═════ DATASET EXCERPTS ═════

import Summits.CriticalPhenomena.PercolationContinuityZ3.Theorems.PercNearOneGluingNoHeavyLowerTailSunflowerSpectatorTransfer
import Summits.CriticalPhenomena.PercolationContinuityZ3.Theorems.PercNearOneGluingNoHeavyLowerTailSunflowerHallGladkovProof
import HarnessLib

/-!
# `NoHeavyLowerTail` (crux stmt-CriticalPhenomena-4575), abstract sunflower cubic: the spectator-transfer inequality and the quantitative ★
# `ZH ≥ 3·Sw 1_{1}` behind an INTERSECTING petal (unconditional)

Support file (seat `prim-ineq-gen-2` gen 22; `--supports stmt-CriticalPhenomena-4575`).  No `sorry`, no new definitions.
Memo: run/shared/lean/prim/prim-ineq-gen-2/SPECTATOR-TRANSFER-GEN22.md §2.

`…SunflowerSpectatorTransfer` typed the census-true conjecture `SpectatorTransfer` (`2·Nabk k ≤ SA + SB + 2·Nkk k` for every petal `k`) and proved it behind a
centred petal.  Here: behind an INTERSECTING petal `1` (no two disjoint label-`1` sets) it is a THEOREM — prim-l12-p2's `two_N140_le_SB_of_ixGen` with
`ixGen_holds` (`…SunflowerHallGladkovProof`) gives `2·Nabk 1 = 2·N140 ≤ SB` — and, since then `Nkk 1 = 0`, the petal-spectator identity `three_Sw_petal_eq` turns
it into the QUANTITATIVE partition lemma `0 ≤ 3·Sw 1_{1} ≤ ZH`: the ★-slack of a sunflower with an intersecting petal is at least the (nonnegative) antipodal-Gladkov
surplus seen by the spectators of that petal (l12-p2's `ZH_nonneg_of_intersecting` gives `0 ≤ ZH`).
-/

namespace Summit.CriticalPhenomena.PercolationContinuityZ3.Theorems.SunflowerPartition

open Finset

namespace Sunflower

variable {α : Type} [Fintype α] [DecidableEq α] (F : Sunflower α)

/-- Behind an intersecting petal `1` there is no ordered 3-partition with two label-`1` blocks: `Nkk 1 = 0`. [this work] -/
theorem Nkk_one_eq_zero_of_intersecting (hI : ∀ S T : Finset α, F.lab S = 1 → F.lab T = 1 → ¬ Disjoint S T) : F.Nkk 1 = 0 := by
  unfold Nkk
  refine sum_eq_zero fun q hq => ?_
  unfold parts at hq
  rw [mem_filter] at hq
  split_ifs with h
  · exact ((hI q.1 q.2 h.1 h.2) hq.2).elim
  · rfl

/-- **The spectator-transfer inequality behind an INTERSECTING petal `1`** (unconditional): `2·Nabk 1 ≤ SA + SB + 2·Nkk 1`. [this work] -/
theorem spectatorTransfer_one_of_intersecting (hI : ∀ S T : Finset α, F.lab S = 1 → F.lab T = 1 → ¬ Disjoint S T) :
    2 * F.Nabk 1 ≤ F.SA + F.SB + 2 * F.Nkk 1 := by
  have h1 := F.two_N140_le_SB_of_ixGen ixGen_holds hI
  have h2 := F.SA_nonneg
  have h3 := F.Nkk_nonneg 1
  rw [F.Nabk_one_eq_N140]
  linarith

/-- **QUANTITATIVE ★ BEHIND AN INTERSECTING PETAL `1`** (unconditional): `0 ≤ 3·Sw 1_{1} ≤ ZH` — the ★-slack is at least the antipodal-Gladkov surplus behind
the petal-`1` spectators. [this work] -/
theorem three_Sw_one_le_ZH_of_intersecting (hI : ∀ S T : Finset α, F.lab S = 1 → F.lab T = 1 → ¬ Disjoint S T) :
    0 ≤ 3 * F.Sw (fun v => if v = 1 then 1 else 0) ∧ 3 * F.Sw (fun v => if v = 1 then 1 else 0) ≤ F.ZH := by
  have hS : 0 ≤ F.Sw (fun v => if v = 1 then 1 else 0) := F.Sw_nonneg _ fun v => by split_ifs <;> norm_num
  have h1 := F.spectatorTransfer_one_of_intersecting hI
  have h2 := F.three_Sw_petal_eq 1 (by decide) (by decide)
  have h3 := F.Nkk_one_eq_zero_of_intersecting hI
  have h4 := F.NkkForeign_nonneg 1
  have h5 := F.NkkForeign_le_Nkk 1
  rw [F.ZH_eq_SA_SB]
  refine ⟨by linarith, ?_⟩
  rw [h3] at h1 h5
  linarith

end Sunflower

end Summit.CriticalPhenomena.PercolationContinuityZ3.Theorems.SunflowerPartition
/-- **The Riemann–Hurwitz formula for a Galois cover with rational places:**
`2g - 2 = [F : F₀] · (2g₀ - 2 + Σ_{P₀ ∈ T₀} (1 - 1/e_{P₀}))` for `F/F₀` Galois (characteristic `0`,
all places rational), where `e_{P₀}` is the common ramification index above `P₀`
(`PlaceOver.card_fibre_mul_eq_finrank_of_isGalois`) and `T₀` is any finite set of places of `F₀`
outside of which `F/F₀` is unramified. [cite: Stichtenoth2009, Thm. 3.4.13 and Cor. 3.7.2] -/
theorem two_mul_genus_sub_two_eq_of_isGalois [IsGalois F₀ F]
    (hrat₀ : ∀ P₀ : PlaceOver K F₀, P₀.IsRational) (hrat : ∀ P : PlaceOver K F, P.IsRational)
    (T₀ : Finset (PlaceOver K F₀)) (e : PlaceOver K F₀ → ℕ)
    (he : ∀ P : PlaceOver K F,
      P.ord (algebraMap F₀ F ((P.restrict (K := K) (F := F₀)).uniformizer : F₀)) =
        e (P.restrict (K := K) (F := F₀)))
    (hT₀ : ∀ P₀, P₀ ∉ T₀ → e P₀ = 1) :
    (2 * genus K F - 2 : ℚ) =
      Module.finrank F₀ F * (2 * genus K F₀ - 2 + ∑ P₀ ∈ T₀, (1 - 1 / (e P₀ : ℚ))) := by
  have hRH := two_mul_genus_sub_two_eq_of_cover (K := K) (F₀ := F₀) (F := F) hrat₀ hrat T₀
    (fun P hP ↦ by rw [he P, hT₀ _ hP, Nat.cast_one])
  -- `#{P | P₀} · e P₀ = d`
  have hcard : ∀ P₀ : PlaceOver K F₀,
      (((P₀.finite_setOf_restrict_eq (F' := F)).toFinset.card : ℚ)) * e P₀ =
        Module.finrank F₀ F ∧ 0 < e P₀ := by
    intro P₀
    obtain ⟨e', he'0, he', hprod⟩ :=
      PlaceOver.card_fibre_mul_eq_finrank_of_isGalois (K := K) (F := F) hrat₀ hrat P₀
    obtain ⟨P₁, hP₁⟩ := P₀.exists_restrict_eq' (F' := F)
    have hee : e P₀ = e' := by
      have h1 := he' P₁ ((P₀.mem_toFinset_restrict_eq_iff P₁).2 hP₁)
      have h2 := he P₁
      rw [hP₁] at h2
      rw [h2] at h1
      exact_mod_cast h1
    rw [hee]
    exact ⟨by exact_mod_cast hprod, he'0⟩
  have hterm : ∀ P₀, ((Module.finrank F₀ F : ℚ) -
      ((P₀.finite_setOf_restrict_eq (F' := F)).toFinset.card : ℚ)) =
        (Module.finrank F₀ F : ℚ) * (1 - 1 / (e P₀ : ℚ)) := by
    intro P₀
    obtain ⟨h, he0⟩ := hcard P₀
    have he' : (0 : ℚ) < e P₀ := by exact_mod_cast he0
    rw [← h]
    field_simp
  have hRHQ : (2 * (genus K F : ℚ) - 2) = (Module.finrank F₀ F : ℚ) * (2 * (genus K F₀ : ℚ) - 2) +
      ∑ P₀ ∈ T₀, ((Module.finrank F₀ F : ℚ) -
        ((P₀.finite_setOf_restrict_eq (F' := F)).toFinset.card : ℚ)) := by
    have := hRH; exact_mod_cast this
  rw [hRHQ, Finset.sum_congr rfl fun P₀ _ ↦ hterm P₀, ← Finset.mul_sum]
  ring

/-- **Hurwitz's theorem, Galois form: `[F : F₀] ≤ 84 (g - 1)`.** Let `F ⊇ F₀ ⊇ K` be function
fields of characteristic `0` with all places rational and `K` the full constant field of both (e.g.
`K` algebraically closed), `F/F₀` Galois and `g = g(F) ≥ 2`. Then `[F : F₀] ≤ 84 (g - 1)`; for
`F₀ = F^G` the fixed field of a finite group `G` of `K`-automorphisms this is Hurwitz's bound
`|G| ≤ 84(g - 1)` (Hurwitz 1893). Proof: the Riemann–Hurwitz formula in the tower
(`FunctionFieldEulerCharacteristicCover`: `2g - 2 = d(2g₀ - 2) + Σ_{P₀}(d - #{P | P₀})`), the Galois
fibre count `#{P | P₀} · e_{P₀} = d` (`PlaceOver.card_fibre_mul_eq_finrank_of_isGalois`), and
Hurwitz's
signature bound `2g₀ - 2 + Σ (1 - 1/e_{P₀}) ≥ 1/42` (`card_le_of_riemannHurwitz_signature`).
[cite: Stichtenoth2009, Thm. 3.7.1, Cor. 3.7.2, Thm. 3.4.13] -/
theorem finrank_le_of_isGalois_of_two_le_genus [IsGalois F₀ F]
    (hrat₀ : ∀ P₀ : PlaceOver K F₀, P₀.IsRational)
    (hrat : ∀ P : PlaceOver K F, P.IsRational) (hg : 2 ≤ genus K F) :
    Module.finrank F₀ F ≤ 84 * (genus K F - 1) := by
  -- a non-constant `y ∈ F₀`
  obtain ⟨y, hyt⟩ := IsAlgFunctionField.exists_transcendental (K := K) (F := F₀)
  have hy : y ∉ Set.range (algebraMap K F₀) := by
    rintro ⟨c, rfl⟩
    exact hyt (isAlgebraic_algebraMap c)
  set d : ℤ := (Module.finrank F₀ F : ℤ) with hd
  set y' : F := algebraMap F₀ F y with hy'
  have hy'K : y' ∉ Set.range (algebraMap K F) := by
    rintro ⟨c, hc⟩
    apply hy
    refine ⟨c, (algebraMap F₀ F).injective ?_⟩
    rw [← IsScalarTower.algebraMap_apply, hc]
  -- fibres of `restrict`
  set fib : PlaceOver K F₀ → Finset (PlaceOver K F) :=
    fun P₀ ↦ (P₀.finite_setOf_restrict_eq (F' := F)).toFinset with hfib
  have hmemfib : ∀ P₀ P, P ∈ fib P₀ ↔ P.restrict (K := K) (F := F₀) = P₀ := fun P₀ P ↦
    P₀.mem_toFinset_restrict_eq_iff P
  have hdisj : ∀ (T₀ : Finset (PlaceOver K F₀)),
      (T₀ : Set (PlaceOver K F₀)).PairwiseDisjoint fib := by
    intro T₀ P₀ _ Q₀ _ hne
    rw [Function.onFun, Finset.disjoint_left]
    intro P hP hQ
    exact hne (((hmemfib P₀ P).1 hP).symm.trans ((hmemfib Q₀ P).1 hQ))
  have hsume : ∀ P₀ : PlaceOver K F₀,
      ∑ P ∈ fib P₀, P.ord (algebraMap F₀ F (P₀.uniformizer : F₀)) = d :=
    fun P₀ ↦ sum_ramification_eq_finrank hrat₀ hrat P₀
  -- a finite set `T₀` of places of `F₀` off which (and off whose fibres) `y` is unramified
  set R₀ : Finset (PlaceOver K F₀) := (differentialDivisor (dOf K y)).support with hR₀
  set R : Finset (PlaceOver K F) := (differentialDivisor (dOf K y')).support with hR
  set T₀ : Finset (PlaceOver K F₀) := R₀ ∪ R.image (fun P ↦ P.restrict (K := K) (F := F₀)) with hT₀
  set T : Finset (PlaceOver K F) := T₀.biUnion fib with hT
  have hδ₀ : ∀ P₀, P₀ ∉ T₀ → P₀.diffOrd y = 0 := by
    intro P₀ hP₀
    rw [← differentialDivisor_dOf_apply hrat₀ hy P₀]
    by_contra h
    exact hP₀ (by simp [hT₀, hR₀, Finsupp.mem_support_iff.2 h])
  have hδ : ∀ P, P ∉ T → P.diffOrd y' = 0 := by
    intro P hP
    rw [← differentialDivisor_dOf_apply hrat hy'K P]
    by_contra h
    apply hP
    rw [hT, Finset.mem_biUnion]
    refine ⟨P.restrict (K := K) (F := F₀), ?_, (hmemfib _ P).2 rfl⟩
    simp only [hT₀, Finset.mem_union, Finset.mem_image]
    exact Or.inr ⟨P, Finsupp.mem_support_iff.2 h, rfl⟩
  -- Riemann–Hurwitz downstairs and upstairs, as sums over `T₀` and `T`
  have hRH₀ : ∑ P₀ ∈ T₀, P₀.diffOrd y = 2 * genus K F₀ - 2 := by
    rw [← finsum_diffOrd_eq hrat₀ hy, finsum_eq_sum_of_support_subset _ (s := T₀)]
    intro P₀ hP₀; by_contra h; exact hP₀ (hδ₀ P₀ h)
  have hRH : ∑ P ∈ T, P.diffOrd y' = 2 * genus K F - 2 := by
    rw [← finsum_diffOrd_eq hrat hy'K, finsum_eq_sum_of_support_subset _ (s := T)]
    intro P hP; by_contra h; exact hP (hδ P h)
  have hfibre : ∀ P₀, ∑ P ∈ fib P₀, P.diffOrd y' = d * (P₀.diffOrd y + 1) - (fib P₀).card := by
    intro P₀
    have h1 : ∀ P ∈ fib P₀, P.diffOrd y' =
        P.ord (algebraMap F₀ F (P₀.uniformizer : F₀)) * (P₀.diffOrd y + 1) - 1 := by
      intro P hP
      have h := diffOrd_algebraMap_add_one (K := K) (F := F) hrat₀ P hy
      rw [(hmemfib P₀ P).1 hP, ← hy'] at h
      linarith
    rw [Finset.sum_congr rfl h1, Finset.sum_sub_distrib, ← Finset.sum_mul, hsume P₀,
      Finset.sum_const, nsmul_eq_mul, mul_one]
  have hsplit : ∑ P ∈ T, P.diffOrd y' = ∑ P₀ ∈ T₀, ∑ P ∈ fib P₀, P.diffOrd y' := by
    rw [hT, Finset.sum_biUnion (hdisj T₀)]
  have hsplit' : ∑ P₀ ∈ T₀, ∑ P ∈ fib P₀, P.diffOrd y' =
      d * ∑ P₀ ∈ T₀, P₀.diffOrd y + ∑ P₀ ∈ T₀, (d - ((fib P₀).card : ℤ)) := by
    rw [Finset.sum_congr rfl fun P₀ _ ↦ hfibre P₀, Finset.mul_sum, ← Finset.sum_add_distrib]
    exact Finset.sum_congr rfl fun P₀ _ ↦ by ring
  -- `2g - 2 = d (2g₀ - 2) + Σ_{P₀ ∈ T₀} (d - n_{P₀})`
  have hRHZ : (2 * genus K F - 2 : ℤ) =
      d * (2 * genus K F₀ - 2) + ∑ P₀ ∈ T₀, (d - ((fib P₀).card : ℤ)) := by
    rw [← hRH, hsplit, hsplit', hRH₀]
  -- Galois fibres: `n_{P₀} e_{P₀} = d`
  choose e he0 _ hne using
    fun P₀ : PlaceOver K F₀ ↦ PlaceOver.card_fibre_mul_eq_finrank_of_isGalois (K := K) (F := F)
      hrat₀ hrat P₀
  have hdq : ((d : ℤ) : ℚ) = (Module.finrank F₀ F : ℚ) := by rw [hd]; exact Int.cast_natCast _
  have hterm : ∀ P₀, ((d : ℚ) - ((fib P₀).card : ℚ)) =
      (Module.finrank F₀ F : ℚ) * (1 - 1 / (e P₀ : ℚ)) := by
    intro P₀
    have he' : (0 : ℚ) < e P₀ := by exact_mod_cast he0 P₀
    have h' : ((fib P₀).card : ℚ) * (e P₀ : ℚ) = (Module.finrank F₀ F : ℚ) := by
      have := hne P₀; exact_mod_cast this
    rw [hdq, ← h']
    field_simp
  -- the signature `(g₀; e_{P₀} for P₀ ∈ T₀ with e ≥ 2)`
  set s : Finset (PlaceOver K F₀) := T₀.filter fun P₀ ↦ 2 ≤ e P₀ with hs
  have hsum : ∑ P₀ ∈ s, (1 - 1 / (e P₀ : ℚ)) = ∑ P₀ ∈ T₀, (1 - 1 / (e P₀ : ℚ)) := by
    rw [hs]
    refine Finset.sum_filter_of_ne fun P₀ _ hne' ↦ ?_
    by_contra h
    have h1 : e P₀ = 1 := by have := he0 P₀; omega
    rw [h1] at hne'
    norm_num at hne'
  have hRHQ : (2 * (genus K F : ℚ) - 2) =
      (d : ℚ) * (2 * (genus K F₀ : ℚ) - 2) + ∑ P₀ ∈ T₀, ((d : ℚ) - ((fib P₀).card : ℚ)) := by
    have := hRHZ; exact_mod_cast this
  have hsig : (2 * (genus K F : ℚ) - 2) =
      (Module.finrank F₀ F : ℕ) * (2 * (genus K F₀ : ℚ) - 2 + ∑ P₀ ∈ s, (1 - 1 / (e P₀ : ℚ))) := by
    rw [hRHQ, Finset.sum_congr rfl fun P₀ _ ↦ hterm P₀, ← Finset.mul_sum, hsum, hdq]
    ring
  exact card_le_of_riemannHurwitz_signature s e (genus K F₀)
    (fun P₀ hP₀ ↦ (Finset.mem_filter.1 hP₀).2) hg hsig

═════

WORK INSTRUCTIONS -> The result should be every line of the material that contains the word "places", so copy those lines.

THE ANSWER ->
/-- **The Riemann–Hurwitz formula for a Galois cover with rational places:**
all places rational), where `e_{P₀}` is the common ramification index above `P₀`
(`PlaceOver.card_fibre_mul_eq_finrank_of_isGalois`) and `T₀` is any finite set of places of `F₀`
fields of characteristic `0` with all places rational and `K` the full constant field of both (e.g.
  -- a finite set `T₀` of places of `F₀` off which (and off whose fibres) `y` is unramified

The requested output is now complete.